Equipment: 921, LNB BS1H1UP201M, line of sight for satellite 61.5 only from my apartment. Will the BS1H1UP201M, which has two coax outputs, enable the 921 to watch one channel and record another at the same time?. Can I use the 921 on Dish without paying for HD programming? Will the 921 record OTA HD programming? Any way to use the 921 for OTA programming only? I am planning on getting International channels only, and could use my 510 receiver for that.
Thanks much.


----------



## BobaBird (Mar 31, 2002)

:welcome_s to DBSTalk!

I'm not familiar with part numbers, but that Dual LNB will work whether it's legacy ("Digital LNBF") or DishPro ("*dp*" logo). It can even be a DirecTV Dual which is the same as legacy but takes a different mounting bracket.

Both outputs will need to be connected to the 921. You will be able to record 2 channels from 61.5°, or 1 sat channel and 1 digital OTA.

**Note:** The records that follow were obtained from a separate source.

import Mathlib.Analysis.SpecialFunctions.OrdinaryHypergeometric
import Mathlib.Analysis.Calculus.SmoothSeries
import Mathlib.Analysis.Calculus.Deriv.Pow
import Mathlib.Analysis.Complex.CauchyIntegral
import HarnessLib

/-!
# Gauss's hypergeometric function `₂F₁(a, b; c; z)` with complex parameters inside the unit
# disc: coefficient recursion, the derivative formula, and the hypergeometric equation

Mathlib (`Mathlib/Analysis/SpecialFunctions/OrdinaryHypergeometric.lean`) defines
`ordinaryHypergeometric a b c = ₂F₁ a b c` as the sum of the formal power series with
coefficients `αₙ = (a)ₙ(b)ₙ/((c)ₙ n!)` and proves that its radius of convergence is `1` (or `⊤`
when the series terminates), but has no derivative and no differential equation. The tree has
the REAL-parameter calculus (`Literature.NumberTheory.Automorphic.LegendreP.hasDerivAt_ordinaryHypergeometric`,
`Literature.NumberTheory.ModularForms.ordinaryHypergeometric_ode`, real `a b c x`). This file
does the COMPLEX case `a b c z : ℂ`, `‖z‖ < 1`, which is what the near-extremal Kerr throat
equation needs (`Literature/Geometry/Lorentzian/NearExtremalThroatHypergeometric.lean`:
`a, b = ½ − i(2ξ − m̂) ∓ iδ`, `c = 1 − 2iξ`):

* `one_le_radius`, `hasSum_coeff_mul_pow` — the series converges (absolutely) to `₂F₁ a b c z`
  on `‖z‖ < 1` for ALL complex parameters;
* `succ_mul_coeff_succ` — `(n+1) αₙ₊₁(a,b,c) = (ab/c) αₙ(a+1,b+1,c+1)` (no hypothesis; both
  sides are junk `0` together under Mathlib's `0⁻¹ = 0`), and `coeff_succ_rec` — the recursion
  `(n+1)(c+n) αₙ₊₁ = (a+n)(b+n) αₙ` for `c + n ≠ 0`;
* `hasDerivAt_ordinaryHypergeometric` — **DLMF 15.5.1**:
  `d/dz ₂F₁(a,b;c;z) = (ab/c) ₂F₁(a+1,b+1;c+1;z)` on `‖z‖ < 1` (termwise differentiation,
  `hasDerivAt_tsum_of_isPreconnected`), hence differentiability/analyticity on the disc;
* `ode_of_hasSum` — the generic fact that a power series whose coefficients satisfy the
  hypergeometric recursion solves `z(1−z)F'' + (c − (a+b+1)z)F' − abF = 0`, and
  `ordinaryHypergeometric_ode` — **DLMF 15.10.1** for `₂F₁ a b c` on `‖z‖ < 1` when `c ∉ −ℕ`,
  with the explicit derivatives `f' = (ab/c)₂F₁(a+1,b+1;c+1;·)`,
  `f'' = (ab/c)((a+1)(b+1)/(c+1))₂F₁(a+2,b+2;c+2;·)`; `ordinaryHypergeometric_ode_hasDerivAt`
  packages the two `HasDerivAt` facts with the equation (pointwise house style);
* `ordinaryHypergeometric_neg_ofReal_ode` — the real-variable corollary in the variable
  `z = −x`, `|x| < 1`: `g x := ₂F₁ a b c (−x)` satisfies
  `x(1+x)g'' + (c + (a+b+1)x)g' + ab·g = 0` with `g'(x) = −f'(−x)`, `g''(x) = f''(−x)` — exactly
  the hypothesis shape consumed by `Kerr.TeukolskyPress.throatSolution_of_hypergeometric`.

Why `c ∉ −ℕ` is needed for the equation: for `c = −m` Mathlib's coefficients are the junk value
`0` from `n = m + 1` on, so `₂F₁ a b (−m)` is a polynomial which does not solve the equation in
general. No hypothesis on `a, b` (terminating series are fine). Continuation beyond the disc
(Euler's integral, DLMF 15.6.1) is in `HypergeometricEulerIntegral.lean`; nothing here is
asymptotic.

References: NIST DLMF §15.2, (15.5.1), (15.10.1) [DLMF]; G. E. Andrews, R. Askey, R. Roy,
*Special Functions* (1999), (2.1.2), Thm 2.2.1, (2.3.5), (2.5.1) [AndrewsAskeyRoy1999].
-/

noncomputable section

open FormalMultilinearSeries Filter Metric
open scoped Topology Nat

namespace Literature.Analysis.SpecialFunctions.Hypergeometric

/-! ### A power series with hypergeometric coefficients solves the hypergeometric equation -/

section PowerSeries

variable {A : ℕ → ℂ}

/-- **The hypergeometric differential equation from the coefficient recurrence** (complex
version): if `(n+1)(n+c) Aₙ₊₁ = (n+a)(n+b) Aₙ` for all `n` and `F₀ = Σ Aₙzⁿ`,
`F₁ = Σ (n+1)Aₙ₊₁zⁿ`, `F₂ = Σ (n+1)(n+2)Aₙ₊₂zⁿ` (the series and its two termwise derivatives
at `z`), then `z(1−z)F₂ + [c − (a+b+1)z]F₁ − abF₀ = 0`. [cite: DLMF, 15.10.1] -/
theorem ode_of_hasSum {a b c z F₀ F₁ F₂ : ℂ}
    (hrec : ∀ n : ℕ, ((n : ℂ) + 1) * ((n : ℂ) + c) * A (n + 1) = ((n : ℂ) + a) * ((n : ℂ) + b) * A n)
    (h₀ : HasSum (fun n : ℕ => A n * z ^ n) F₀)
    (h₁ : HasSum (fun n : ℕ => ((n : ℂ) + 1) * A (n + 1) * z ^ n) F₁)
    (h₂ : HasSum (fun n : ℕ => ((n : ℂ) + 1) * ((n : ℂ) + 2) * A (n + 2) * z ^ n) F₂) :
    z * (1 - z) * F₂ + (c - (a + b + 1) * z) * F₁ - a * b * F₀ = 0 := by
  -- realign `z F₂`, `z² F₂` and `z F₁` on the powers `z ^ m`
  set U : ℕ → ℂ := fun m => (m : ℂ) * ((m : ℂ) + 1) * A (m + 1) * z ^ m with hU_def
  set V : ℕ → ℂ := fun m => ((m : ℂ) - 1) * (m : ℂ) * A m * z ^ m with hV_def
  set W : ℕ → ℂ := fun m => (m : ℂ) * A m * z ^ m with hW_def
  have hU' : HasSum (fun n => U (n + 1)) (z * F₂) := by
    have e : (fun n : ℕ => U (n + 1)) =
        fun n : ℕ => z * (((n : ℂ) + 1) * ((n : ℂ) + 2) * A (n + 2) * z ^ n) := by
      funext n
      rw [show n + 1 + 1 = n + 2 from rfl]
      simp only [hU_def, Nat.cast_add, Nat.cast_one, pow_succ]
      ring
    rw [e]; exact h₂.mul_left z
  have hU : HasSum U (z * F₂) := by
    have h := (hasSum_nat_add_iff 1).mp hU'
    simpa [hU_def] using h
  have hV' : HasSum (fun n => V (n + 2)) (z ^ 2 * F₂) := by
    have e : (fun n : ℕ => V (n + 2)) =
        fun n : ℕ => z ^ 2 * (((n : ℂ) + 1) * ((n : ℂ) + 2) * A (n + 2) * z ^ n) := by
      funext n
      simp only [hV_def, Nat.cast_add, Nat.cast_ofNat, pow_add]
      ring
    rw [e]; exact h₂.mul_left (z ^ 2)
  have hV : HasSum V (z ^ 2 * F₂) := by
    have h := (hasSum_nat_add_iff 2).mp hV'
    simpa [hV_def, Finset.sum_range_succ] using h
  have hW' : HasSum (fun n => W (n + 1)) (z * F₁) := by
    have e : (fun n : ℕ => W (n + 1)) =
        fun n : ℕ => z * (((n : ℂ) + 1) * A (n + 1) * z ^ n) := by
      funext n
      simp only [hW_def, Nat.cast_add, Nat.cast_one, pow_succ]
      ring
    rw [e]; exact h₁.mul_left z
  have hW : HasSum W (z * F₁) := by
    have h := (hasSum_nat_add_iff 1).mp hW'
    simpa [hW_def] using h
  have htot := (((hU.sub hV).add (h₁.mul_left c)).sub (hW.mul_left (a + b + 1))).sub
    (h₀.mul_left (a * b))
  have hzero : (fun m : ℕ => U m - V m + c * (((m : ℂ) + 1) * A (m + 1) * z ^ m) -
      (a + b + 1) * W m - a * b * (A m * z ^ m)) = fun _ => 0 := by
    funext m
    have := hrec m
    simp only [hU_def, hV_def, hW_def]
    linear_combination (z ^ m) * this
  rw [hzero] at htot
  have := htot.unique hasSum_zero
  linear_combination this
/-! ## §4  The support of the expanded pairing: two letters with three column-sorted preimages -/

/-- **Structure of a non-vanishing term.** Let `T₁, T₂, T₃` be standard tableaux on the positions `[d]` whose
shapes have at most three columns, `A, B, C` matrices of size `r`, and `I : [d] → [r]` a label map whose term
`⟨⊗ a_I, e_{T₁}⟩ ⟨⊗ b_I, e_{T₂}⟩ ⟨⊗ c_I, e_{T₃}⟩` is non-zero.  Then `I` is injective on the columns of each tableau
(`sum_prod_mul_polytabloid_eq_zero_of_apply_eq`), so every letter has `≤ 3` preimages (three columns); as the fibre
sizes sum to `d ≥ 2r + 2`, at least two letters `x ≠ y` have exactly three preimages — one in each column of each
tableau. [cite: BurgisserIkenmeyer2011, Lemma 6.1 (the mechanism)] -/
theorem exists_two_tripleLetters_of_term_ne_zero {d r : ℕ} {Y₁ Y₂ Y₃ : YoungDiagram}
    (hN₁ : ∀ c ∈ Y₁.cells, c.1 < r) (hN₂ : ∀ c ∈ Y₂.cells, c.1 < r) (hN₃ : ∀ c ∈ Y₃.cells, c.1 < r)
    (T₁ : StdFilling d Y₁) (T₂ : StdFilling d Y₂) (T₃ : StdFilling d Y₃)
    (hT₁ : ∀ p, (T₁.1 p).2 < 3) (hT₂ : ∀ p, (T₂.1 p).2 < 3) (hT₃ : ∀ p, (T₃.1 p).2 < 3)
    (hdr : 2 * r + 2 ≤ d) (A B C : Matrix (Fin r) (Fin r) ℂ) (I : Fin d → Fin r)
    (h : (∑ u : Word r d, (∏ m, A (u m) (I m)) * T₁.polytabloid ℂ hN₁ u) *
        (∑ v : Word r d, (∏ m, B (v m) (I m)) * T₂.polytabloid ℂ hN₂ v) *
        (∑ w : Word r d, (∏ m, C (w m) (I m)) * T₃.polytabloid ℂ hN₃ w) ≠ 0) :
    ∃ x y : Fin r, x ≠ y ∧
      ((∃ p₀ p₁ p₂ : Fin d, (∀ m, I m = x ↔ (m = p₀ ∨ m = p₁ ∨ m = p₂)) ∧
          (T₁.1 p₀).2 = 0 ∧ (T₁.1 p₁).2 = 1 ∧ (T₁.1 p₂).2 = 2) ∧
        (∃ p₀ p₁ p₂ : Fin d, (∀ m, I m = x ↔ (m = p₀ ∨ m = p₁ ∨ m = p₂)) ∧
          (T₂.1 p₀).2 = 0 ∧ (T₂.1 p₁).2 = 1 ∧ (T₂.1 p₂).2 = 2) ∧
        (∃ p₀ p₁ p₂ : Fin d, (∀ m, I m = x ↔ (m = p₀ ∨ m = p₁ ∨ m = p₂)) ∧
          (T₃.1 p₀).2 = 0 ∧ (T₃.1 p₁).2 = 1 ∧ (T₃.1 p₂).2 = 2)) ∧
      ((∃ q₀ q₁ q₂ : Fin d, (∀ m, I m = y ↔ (m = q₀ ∨ m = q₁ ∨ m = q₂)) ∧
          (T₁.1 q₀).2 = 0 ∧ (T₁.1 q₁).2 = 1 ∧ (T₁.1 q₂).2 = 2) ∧
        (∃ q₀ q₁ q₂ : Fin d, (∀ m, I m = y ↔ (m = q₀ ∨ m = q₁ ∨ m = q₂)) ∧
          (T₂.1 q₀).2 = 0 ∧ (T₂.1 q₁).2 = 1 ∧ (T₂.1 q₂).2 = 2) ∧
        (∃ q₀ q₁ q₂ : Fin d, (∀ m, I m = y ↔ (m = q₀ ∨ m = q₁ ∨ m = q₂)) ∧
          (T₃.1 q₀).2 = 0 ∧ (T₃.1 q₁).2 = 1 ∧ (T₃.1 q₂).2 = 2)) := by
  classical
  obtain ⟨⟨hP₁, hP₂⟩, hP₃⟩ := mul_ne_zero_iff.1 h |>.imp_left (mul_ne_zero_iff.1)
  -- injectivity of `I` on the columns of the three tableaux
  have inj₁ : ∀ p q, p ≠ q → (T₁.1 p).2 = (T₁.1 q).2 → I p ≠ I q := fun p q hpq hc hI =>
    hP₁ (sum_prod_mul_polytabloid_eq_zero_of_apply_eq hN₁ T₁ hpq hc A hI)
  have inj₂ : ∀ p q, p ≠ q → (T₂.1 p).2 = (T₂.1 q).2 → I p ≠ I q := fun p q hpq hc hI =>
    hP₂ (sum_prod_mul_polytabloid_eq_zero_of_apply_eq hN₂ T₂ hpq hc B hI)
  have inj₃ : ∀ p q, p ≠ q → (T₃.1 p).2 = (T₃.1 q).2 → I p ≠ I q := fun p q hpq hc hI =>
    hP₃ (sum_prod_mul_polytabloid_eq_zero_of_apply_eq hN₃ T₃ hpq hc C hI)
  -- fibres of `I`
  set fib : Fin r → Finset (Fin d) := fun ℓ => Finset.univ.filter fun m => I m = ℓ with hfib_def
  have mem_fib : ∀ {ℓ m}, m ∈ fib ℓ ↔ I m = ℓ := by
    intro ℓ m
    simp [hfib_def]
  -- every letter has at most three preimages (three columns of `T₁`)
  have hle3 : ∀ ℓ, (fib ℓ).card ≤ 3 := by
    intro ℓ
    by_contra hlt
    obtain ⟨p, hp, q, hq, hpq, hc⟩ := Finset.exists_ne_map_eq_of_card_lt_of_maps_to
      (s := fib ℓ) (t := Finset.range 3) (f := fun p => (T₁.1 p).2)
      (by rw [Finset.card_range]; omega) (fun p _ => Finset.mem_range.2 (hT₁ p))
    exact inj₁ p q hpq hc ((mem_fib.1 hp).trans (mem_fib.1 hq).symm)
  -- at least two letters have exactly three preimages
  set D := Finset.univ.filter fun ℓ : Fin r => (fib ℓ).card = 3 with hD_def
  have hsum : (Finset.univ : Finset (Fin d)).card = ∑ ℓ, (fib ℓ).card :=
    Finset.card_eq_sum_card_fiberwise fun m _ => Finset.mem_univ (I m)
  have hD2 : 1 < D.card := by
    have hterm : ∀ ℓ, (fib ℓ).card ≤ 2 + (if (fib ℓ).card = 3 then 1 else 0) := by
      intro ℓ
      have := hle3 ℓ
      split_ifs with h3 <;> omega
    have hDcard : D.card = ∑ ℓ, (if (fib ℓ).card = 3 then 1 else 0) := by
      rw [hD_def, Finset.card_filter]
    have hbound : ∑ ℓ : Fin r, (fib ℓ).card ≤ ∑ ℓ : Fin r, (2 + (if (fib ℓ).card = 3 then 1 else 0)) :=
      Finset.sum_le_sum fun ℓ _ => hterm ℓ
    rw [Finset.sum_add_distrib, ← hsum, ← hDcard, Finset.sum_const, Finset.card_univ, Fintype.card_fin,
      Finset.card_univ, Fintype.card_fin, smul_eq_mul] at hbound
    omega
  obtain ⟨x, hx, y, hy, hxy⟩ := Finset.one_lt_card.1 hD2
  have hx3 : (fib x).card = 3 := (Finset.mem_filter.1 hx).2
  have hy3 : (fib y).card = 3 := (Finset.mem_filter.1 hy).2
  exact ⟨x, y, hxy,
    ⟨exists_colSorted_fibre T₁ hT₁ I inj₁ x hx3, exists_colSorted_fibre T₂ hT₂ I inj₂ x hx3,
      exists_colSorted_fibre T₃ hT₃ I inj₃ x hx3⟩,
    ⟨exists_colSorted_fibre T₁ hT₁ I inj₁ y hy3, exists_colSorted_fibre T₂ hT₂ I inj₂ y hy3,
      exists_colSorted_fibre T₃ hT₃ I inj₃ y hy3⟩⟩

Dish will no longer activate a 921 for HD sat programming unless you also have an MPEG4 receiver.

The 921 will not work for OTA without a satellite connection.

The Dish 9-day EPG is available only at the 119° slot so you'll only be able to look ahead about 44 hours.


----------



## rathernot (May 18, 2007)

I have that single lnb with dual coax outputs, a dual "digital lnbf" with 4 coax outputs, and tech support said I need a lnb that says "dish pro" on it. Can I hook both lines from the 921 to the single, older lnb, and it will work? I only have international programming from my balcony, so I am not getting locals, etc. If I have to get a DP lnb, can I just buy one and install it on my existing dish? TIA


----------



## BobaBird (Mar 31, 2002)

"that Dual LNB will work whether it's legacy ("Digital LNBF") or DishPro ("dp" logo)"

All DP receivers will work with either DP or legacy LNBs. Connect both lines of the dual you have. You don't have to get a DP LNB but, if you do, it will fit on an older Dish dish.


----------